We don't want dependency cycles because they:

  • Make the code hard to understand, thus reducing maintainability
  • Reduce the quality of the code and improve the likelihood of errors by making it harder to change one component without affecting another
  • Make it impossible to test each individual component because they can't be separated
  • Have the ability to violate The Dependency Rule

The following example demonstrates a violation of ADP. A cycle exists where UsernameGenerator relies on UserRepo, which relies on User, which relies on UsernameGenerator.

Dependency graph with a Cycle

How to fix it?

Two ways:

  1. Dependency Inversion. Stick an interface inbetween one of the relationships to break the cycle.
  2. Rethink your layers. If you've run into cycles like this, it might be a good signal that you're not following The Dependency Rule. You can fix that by aiming to understand and separate the concerns of your application into layers.
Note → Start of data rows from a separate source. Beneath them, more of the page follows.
import Summits.QuantumFields.YangMills.Theorems.BalabanUVNodesN11SupplyChainFirstLink

/-!
# DAG node N11 — THE LEVEL-0 CONSTANT IS RIGID: any two exposed witnesses of `ρ₀`'s §2 form have the SAME constants (`= E(p)`), so the chain's base constant is
# `E(p)` for EVERY `θ`, the level-0 no-expansion clause TRANSFERS to the chain's base witness, and THE FIRST LINK ALONE closes the chain's level 1 at the door of record

HEADER — WORK-UNIT METADATA.  Cell `pub-ymgap`, YM-PLAN Track A (HUMAN RULING D-0062 ∕ D-0149 width push), seat `pub-ymgap-dag-n08-w2` (g2; WIDTH SEAT re-pointed to N11's
§3-supply residue, DEDUP-354∕355), route `BalabanUVNodes` rev 25 (v1.7 `CoPH` key), item K1⁷ `StabilityBAtRecordR13SepCoPH` = stmt-QuantumFields-20542; PROOF lane
(`--supports 20542 --as helper`), count-neutral.  [III] = [Balaban1988Convergent], [I] = [Balaban1987RG1].  Over this seat's `…SupplyChainFirstLink` (p597418:
`FirstLinkObligations`, `.chainFormAt_one`), dag-n11-e's `…Sect3SupplyChainDefs ∕ …ObligationsDefs ∕ …NoExpansionTruncatedWitness ∕ …ThmP245OfSect3SupplyCoPH` (`baseWitness`,
`chainWitness`, `NoExpansionClauseFor`, `ChainFormAt`, `sect2Slot_succ_congr_of_agree_of_Omega_empty`, `noExpansionTStepAt_rePinH_doorCured_theta13LiveOfRecord_zero`) and def-T v1.7
(`Node00.Record13CoPH`: `HasSect2FormAtZS`, `sLaw₁₃CoPH_zero`; 11a `TkOfRecord_zero`; `B16Thm1BaseAtRecord11`: `action23_zero`, `wilsonLocal_sect2ActionDataOfRecord`, `fst_baseCfg_zero`).

WHY THIS FILE.  Two things in N11's chain road are hidden behind `∃`: def-T's level-0 witness (dag-n11-e's `baseWitness θ p` READS it by `Classical.choose` — dag-n11-w1's
(Q1) «BASE WITNESS IS OPAQUE», INBOX 2026-08-28T01:44Z) and dag-n11-d's no-expansion deliverable `NoExpansionTStepAt θ p k` («for SOME exposed witness of `ρ_k`'s form the
𝐓-clause holds»), whereas the chain's `NoExpansionObligation` asks the clause FOR THE CHAIN's witness.  AT LEVEL 0 BOTH GAPS CLOSE BY RIGIDITY: at length 0 the 𝐓-operation is
the identity (11a `TkOfRecord_zero`) and (2.23) has no term sums (`action23_zero`), so the slot `𝐓₀ exp A₀[t, E]` reads NO term values and the constant factors out,
`sect2Slot … s₀ t E U = e^{−E} · sect2Slot … s₀ t′ 0 U` (§1); the form clause `ρ₀ = 𝐓₀ exp A₀[t, E_0]` a.e. (`χ₀ ≡ 1`, `ρ₀ ≢ 0`, product Haar a probability measure) then
PINS the constant: any two exposed witnesses have `E_0 = E_0′`, `= E(p)` by def-T's explicit base (§2) — in particular `(baseWitness θ p).2 = E(p)` for EVERY v1.7 `θ`.  At a
NO-expansion history of length 1 the slot `𝐓₁ exp A₁[t, E]` reads no term values either (levels `≤ 0` by dag-n11-e's `…_of_Omega_empty`, levels `≥ 1` by this seat's
`sect2Slot_graftAbove_zero`), so the level-0 no-expansion clause TRANSFERS between exposed witnesses, hence from dag-n11-d's `NoExpansionTStepAt θ p 0` TO THE CHAIN's BASE (§3).
Consequence (§4): the chain's level-1 INDUCTIVE HYPOTHESIS `ChainFormAt θ p σ 1` — what the level-1 obligations of `SupplierObligations` consume — from the FIRST LINK and
`NoExpansionTStepAt θ p 0` on the live-selector line, and at the re-pinned door of K0a's cured witness of record from THE FIRST LINK ALONE (`0 < K`).

WHAT THIS FILE PROVES (theorems only; 0 `sorry`, standard axioms).
§1 `sect2Slot_zero_eq_exp_mul` (length 0: the constant factors out, no term values read) · `sect2Slot_zero_pos`.
§2 `snd_eq_of_hasSect2FormAtZS_zero` (two exposed level-0 witnesses have equal constants) · `hasSect2FormAtZS_zero_explicit` (def-T's explicit base `(0, E(p))`, adapted from
   `hasSect2FormAEZS_zero_of_bg_readsScaleZero`) · ★ `snd_eq_EOfRecord_of_hasSect2FormAtZS_zero` · ★★ `baseWitness_snd` ∕ `chainWitness_zero_snd`.
§3 `sect2Slot_one_irrel_of_Omega_empty` · ★ `noExpansionClauseFor_zero_of_hasForm` · ★★ `noExpansionClauseFor_zero_baseWitness_of_noExpansionTStepAt` (`1 ≤ M`) ·
   `noExpansionObligation_zero_of_noExpansionTStepAt` (the `k = 0` instance of dag-n11-e's `NoExpansionObligation` for ANY supplier).
§4 ★★ `chainFormAt_one_of_firstLink_of_noExpansionTStepAt` ∕ `sLaw₁₃CoPH_one_of_firstLink_of_noExpansionTStepAt` (live-selector line) · ★★★ `chainFormAt_one_rePinH_doorCured_theta13LiveOfRecord_of_firstLink` (at the door:
   `FirstLinkObligations θᵈ p σ → 0 < p.K → ChainFormAt θᵈ p σ 1`, NOTHING ELSE).
§5 (v1.1) ★ `firstStepClauses_present_of_labels` · ★★ `firstStepSupplyAtLabels_iff_exists_present` (g0's labelled supply = first-step data with the clauses at every 𝐓-present
   pair) · `firstLinkObligations_of_labels` (the first link from DATA in print's indexing); §6 (v1.1) ★ `noExpansionTStepAt_zero_iff_clauseFor_baseWitness`.

HONEST FRAMING.  Count-neutral kernel bookkeeping + one small rigidity computation at level 0; the first link's content ([I] Thm 1 + [II] at def-T's level-1 objects) is NOT
proved for any `θ`; the TERM half of the base witness stays opaque (never read at the levels `≥ 1`); nothing of Bałaban asserted; N11 NOT discharged; K1⁷ NOT closed; counts
unmoved (typed 28∕28 · discharged 5∕27).  One finite `𝕋⁴_{L^K}` programme at fixed `ε = L^{−K}`; R4 closes only the conditional finite-𝕋⁴ rung `BalabanLadder.UV` — NOT ℝ⁴,
NOT OS, NOT a mass gap, NOT Clay.  No `sorry`, no `axiom`, no `instance`, no `notation`.
Sources (SHAPE only): [III] Thm 1 p.262 («ρ₀ = exp[−(1∕g₀²)A − E], E a normalization constant»), (2.17)–(2.18) p.257, (2.20) p.258, (2.23)–(2.25) pp.258–259, Theorem p.245,
(3.24)–(3.25) p.270, §3 p.279; [I] Thm 1 p.258; [IV] = [Balaban1989LargeFieldI] (0.2)–(0.4) p.176, p.177 (i)–(ii).
-/

noncomputable section
import Literature.NumberTheory.EllipticCurves.Sprung2012.SharpFlatKatoDivisibility
import HarnessLib

/-!
# Sprung's ♯/♭ main conjecture (J. Number Theory 132 (2012), Main Conjecture 1.3 = 7.21 at `η = 1`)
# and its Eisenstein half, on Sprung's REAL `X^•(E/ℚ_∞)` — OPEN named conjectures, filed as
# obligation nodes (`@[conjecture] def`), nothing asserted

STAGED by the cross-ladder LITERATURE-TYPING layer (D-0088(4), cell `bsd-littype`, seat
`bsd-littype-11` g3) for a PLANNER to file under `Summits/BirchSwinnertonDyer/BirchSwinnertonDyer/
Theorems/` with an item (`--kind statement`); literature seats cannot file under `Theorems/`. An
unproven conjecture is NOT Literature. This leaf is the ♯/♭ twin, binder for binder, of
`Summit.BirchSwinnertonDyer.Rank1Residual.Supersingular.KobayashiMainConjecture W p ε` /
`KobayashiLowerDivisibility W p ε` (the `a_p = 0` case: ♯ = Kobayashi's `−`, ♭ = Kobayashi's `+`),
now statable because Sprung's objects are tree vocabulary (cell `bsd-ssimc`, seat kdot-split g2:
`Sprung2012/ColemanMaps.lean`, `SharpFlatSelmer.lean` — `Sprung2012.SharpFlatSelmerDualData W κ γ ι ap g c •`
= `X^•(E/K_∞)` of Def. 7.11; `ColemanMapTheorems.lean` — `thm22_exists_isHondaSystem`) and the
Kato half is a named fact (`Sprung2012.thm716_sharpFlatCharIdeal_divisibility`, seat bsd-littype-11,
file `Sprung2012/SharpFlatKatoDivisibility.lean`).

## Source, verbatim (held text `paper:doi-10-1016-j-jnt-2011-11-003`; ♯/♭ glyphs and «≠» restored from
## the clean-glyph TeX arXiv:0903.3419v1 / arXiv:1106.1936, see `SharpFlatKatoDivisibility.lean`)

p. 1486 [p0004 L33–L44]: "**Main Conjecture 1.3.** Let `p` be odd, and `∗ ∈ {♯, ♭}` so that
`L^∗_p(E, X)` is nonzero. The characteristic ideal of the Pontryagin dual of `Sel^∗(E/ℚ_∞)` is then
generated by the `p`-adic `L`-function `L^∗_p(E, X)`: `Char(X^∗(E/ℚ_∞)) = (L^∗_p(E, X))`."
p. 1505 [p0023 L31–L60]: "In view of Proposition 7.19, the following conjecture is equivalent to the
main conjecture of Kato, and to that of Perrin-Riou [PR]: **Main Conjecture 7.21.** Let `p` be an odd
supersingular prime, and choose `∗ ∈ {♯, ♭}` so that `L^∗_p(E, η, X) ≠ 0`. In Theorem 7.16, `n = 0`
and the three inclusions are three equalities: `Char X^∗(E/K_∞)^η = ((1/X) L^∗_p(E, η, X))` if
`∗ = ♯`, `η ≠ 1`, and `a_p = 0`, `Char X^∗(E/K_∞)^η = (L^∗_p(E, η, X))` for all other cases." At
`η = 1` (the `ℚ_∞`-objects the tree transcribes) the second clause applies for both colours and every
supersingular `a_p` — NO `1/X`. Status in print: OPEN at `a_p ≠ 0` (for `E/ℚ`: `p = 3`, `a_3 = ±3`);
Sprung, Adv. Math. 449 (2024) Thm. 1.1 proves it for square-free `N` CONDITIONALLY on his Conjecture
3.33 (two-variable Beilinson–Flach classes); at `a_p = 0` it is Kobayashi's conjecture (Pollack–Rubin:
CM; Burungale–Skinner–Tian–Wan arXiv:2409.01350 Thm. 1.3: semistable, announced, PRE).

## Transcription (tree vocabulary only)

Setting = `Sprung2012.thm716_sharpFlatCharIdeal_divisibility`'s, i.e. kdot-split's binder `hdiv` of
`Theorems/SignedLowerHalvesSprungLowerHalfAtThreeKDotSplitReal.lean` word for word: globally minimal
`W` (`a_p = W.frobeniusTrace p`), the cyclotomic `ℤ_p`-extension `κ` with topological generator `γ`
matching the cyclotomic variable, the place `v ∣ p`, a local lift `g` of `γ`, a Honda system
`(cneg, c)` (the DATA through which `X^•` is defined), the newform `f` of `W` at any level `N`, the
period ratio `ϖ` (`ϖ · Ω_E = Ω⁺_f`, so that `ϖ · L^•` is Sprung's Néron-normalised function — exactly
as `KobayashiMainConjecture`), every Sprung pair `(L♯, L♭)` (`Sprung2017.IsSprungPair`, unique at a
supersingular prime) with `L^• ≠ 0` ("`∗` so that `L^∗_p` is nonzero"), every dual datum `D`:
`X^• = D.X` is `Λ`-torsion and `char X^• = (g)` with `ι g = ϖ · ι L^•` in `ℚ_p⟦T⟧`
(`ι = iwasawaToPowerSeries p`). Odd `p` and supersingularity are hypotheses of the consumers (X8:
`p = 3`, `3 ∣ a_3`), as for `KobayashiMainConjecture`. NOT transcribed: `η ≠ 1`; `p = 2`.

## Contents (two `@[conjecture]` defs; kernel edges live in `SprungSharpFlatMainConjectureEdges.lean`)

* `SprungSharpFlatMainConjecture W p •` — Main Conj. 1.3 / 7.21 (`η = 1`) for `(E, p, •)`;
* `SprungSharpFlatLowerDivisibility W p •` — its Eisenstein half «`ϖ L^•` divides a generator of
  `char X^•`» = the (MC↓•) displayed by crux 5 of route `SignedLowerHalves` (kdot-split's `hdiv`).
-/

set_option linter.dupNamespace false
set_option autoImplicit false

noncomputable section

open scoped Classical NumberField MatrixGroups ModularForm

open NumberField IsDedekindDomain CongruenceSubgroup WeierstrassCurve
  Literature.NumberTheory.EllipticCurves Literature.NumberTheory.EllipticCurves.ModularForms
  Literature.NumberTheory.EllipticCurves.ZpExtension Literature.NumberTheory.EllipticCurves.Sprung2017
  Literature.NumberTheory.EllipticCurves.Sprung2012

namespace Summit.BirchSwinnertonDyer.BirchSwinnertonDyer.Theorems

universe u

/-- **Sprung's ♯/♭ main conjecture for `(E, p, •)`, Néron normalisation (Sprung 2012 Main Conj. 1.3 =
Main Conj. 7.21 at `η = 1`; OPEN — nothing asserted).** "Let `p` be odd, and `∗ ∈ {♯, ♭}` so that
`L^∗_p(E, X)` is nonzero. The characteristic ideal of the Pontryagin dual of `Sel^∗(E/ℚ_∞)` is then
generated by the `p`-adic `L`-function `L^∗_p(E, X)`: `Char(X^∗(E/ℚ_∞)) = (L^∗_p(E, X))`."
Transcription (module docstring): in the setting of `Sprung2012.thm716_sharpFlatCharIdeal_divisibility`
(cyclotomic `(κ, γ)` with `IsCyclotomicVariable p γ`, place `v ∣ p`, local lift `g`, Honda system
`(cneg, c)`), for the newform `f` of `W`, the period ratio `ϖ` (`ϖ · Ω_E = Ω⁺_f`), EVERY Sprung pair
`(L♯, L♭)` with `L^• ≠ 0` and EVERY dual datum `D` of `Sel^•(E/ℚ_∞)`
(`Sprung2012.SharpFlatSelmerDualData`): `D.X` is `Λ`-torsion and `D.charIdeal = (g)` with
`ι g = ϖ · ι L^•`. The ♯/♭ twin of `Supersingular.KobayashiMainConjecture W p ε`. Known: `⊇` up to `pⁿ`
(`Sprung2012.thm716_…`, Kato); OPEN at `a_p ≠ 0`; Sprung 2024 Thm. 1.1 = this for square-free `N`
GIVEN his Conj. 3.33. An obligation node. [cite: Sprung2012, Main Conj. 1.3 (p. 1486) and Main Conj. 7.21 (p. 1505)] -/
@[conjecture] def SprungSharpFlatMainConjecture (W : WeierstrassCurve ℚ) [W.IsElliptic]
    [W.IsGloballyMinimal] (p : ℕ) [Fact p.Prime] (col : Chroma) : Prop :=
  ∀ (κ : ZpExtension ℚ p) (γ : Field.absoluteGaloisGroup ℚ),
      κ.IsCyclotomic → κ.IsTopGenerator γ → IsCyclotomicVariable p γ →
    ∀ (v : HeightOneSpectrum (𝓞 ℚ)), (p : 𝓞 ℚ) ∈ v.asIdeal →
    ∀ (g : Field.absoluteGaloisGroup (v.adicCompletion ℚ)),
      κ.IsTopGenerator (resGalOfEmb (closureEmb (K := ℚ) (v.adicCompletion ℚ)) g) →
    ∀ (cneg : localPoints W (v.adicCompletion ℚ)) (c : ℕ → localPoints W (v.adicCompletion ℚ)),
      IsHondaSystem κ (closureEmb (K := ℚ) (v.adicCompletion ℚ)) W (W.frobeniusTrace p) g cneg c →
    ∀ (N : ℕ) (_ : NeZero N) (f : CuspForm (Gamma0 N) 2) (ϖ : ℚ) (Lsharp Lflat : IwasawaAlgebra p),
      IsNewformOf W f → (ϖ : ℝ) * W.realPeriodRat = plusPeriod f →
      IsSprungPair f p (W.frobeniusTrace p) Lsharp Lflat → chromaticL col Lsharp Lflat ≠ 0 →
    ∀ D : SharpFlatSelmerDualData W κ γ (closureEmb (K := ℚ) (v.adicCompletion ℚ))
        (W.frobeniusTrace p) g c col,
      Module.IsTorsion (IwasawaAlgebra p) D.X ∧
      ∃ gen : IwasawaAlgebra p, D.charIdeal = Ideal.span {gen} ∧
        iwasawaToPowerSeries p gen =
          PowerSeries.C (ϖ : ℚ_[p]) * iwasawaToPowerSeries p (chromaticL col Lsharp Lflat)

/-- **The Eisenstein half (MC↓•) of Sprung's ♯/♭ main conjecture for `(E, p, •)`** (OPEN — nothing
asserted): in the setting of `SprungSharpFlatMainConjecture W p •`, the Néron-normalised `ϖ · L^•`
DIVIDES a generator of `char X^•(E/ℚ_∞)`: `D.charIdeal = (g)` with `ι g = ϖ · ι(L^• · h)` for some
`h ∈ Λ` — the divisibility that bounds Selmer from BELOW; the converse inclusion is the THEOREM
`Sprung2012.thm716_sharpFlatCharIdeal_divisibility` (Kato, up to `pⁿ`; `n = 0` under
`GL_{ℤ_p}`-surjectivity). For ONE colour with `L^• ≠ 0` this is the displayed hypothesis `hdiv` of
`Theorems.…KDotSplitReal.chromaticDivisibility_of_sharpFlatLowerDivisibility` (route
`SignedLowerHalves`, crux `SprungLowerHalfAtThree`, class X8 = `(3, a_3 = ±3)`, rank 0). The ♯/♭ twin of
`Supersingular.KobayashiLowerDivisibility W p ε`. An obligation node.
[cite: Sprung2012, Main Conj. 1.3 (p. 1486), Main Conj. 7.21 (p. 1505) and Thm. 7.16 (p. 1504)] -/
@[conjecture] def SprungSharpFlatLowerDivisibility (W : WeierstrassCurve ℚ) [W.IsElliptic]
    [W.IsGloballyMinimal] (p : ℕ) [Fact p.Prime] (col : Chroma) : Prop :=
  ∀ (κ : ZpExtension ℚ p) (γ : Field.absoluteGaloisGroup ℚ),
      κ.IsCyclotomic → κ.IsTopGenerator γ → IsCyclotomicVariable p γ →
    ∀ (v : HeightOneSpectrum (𝓞 ℚ)), (p : 𝓞 ℚ) ∈ v.asIdeal →
    ∀ (g : Field.absoluteGaloisGroup (v.adicCompletion ℚ)),
      κ.IsTopGenerator (resGalOfEmb (closureEmb (K := ℚ) (v.adicCompletion ℚ)) g) →
    ∀ (cneg : localPoints W (v.adicCompletion ℚ)) (c : ℕ → localPoints W (v.adicCompletion ℚ)),
      IsHondaSystem κ (closureEmb (K := ℚ) (v.adicCompletion ℚ)) W (W.frobeniusTrace p) g cneg c →
    ∀ (N : ℕ) (_ : NeZero N) (f : CuspForm (Gamma0 N) 2) (ϖ : ℚ) (Lsharp Lflat : IwasawaAlgebra p),
      IsNewformOf W f → (ϖ : ℝ) * W.realPeriodRat = plusPeriod f →
      IsSprungPair f p (W.frobeniusTrace p) Lsharp Lflat → chromaticL col Lsharp Lflat ≠ 0 →
    ∀ D : SharpFlatSelmerDualData W κ γ (closureEmb (K := ℚ) (v.adicCompletion ℚ))
        (W.frobeniusTrace p) g c col,
      ∃ gen h : IwasawaAlgebra p, D.charIdeal = Ideal.span {gen} ∧
        iwasawaToPowerSeries p gen =
          PowerSeries.C (ϖ : ℚ_[p]) * iwasawaToPowerSeries p (chromaticL col Lsharp Lflat * h)

end Summit.BirchSwinnertonDyer.BirchSwinnertonDyer.Theorems

end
See The Clean Architecture.

Other related topics

Dependency Inversion Principle

This is how we might be able to break a dependency cycle.

Check out this article, "Dependency Injection & Inversion Explained | Node.js w/ TypeScript".

The Dependency Rule

The direction of dependencies should form an acyclic graph where the lower-level components always rely on/point towards the higher-level policy.

For example, given the following generic application architecture, notice that all of the outer layer details point towards the inner-layer ones (Domain layer + Application layer)?

That's how you follow the dependency rule.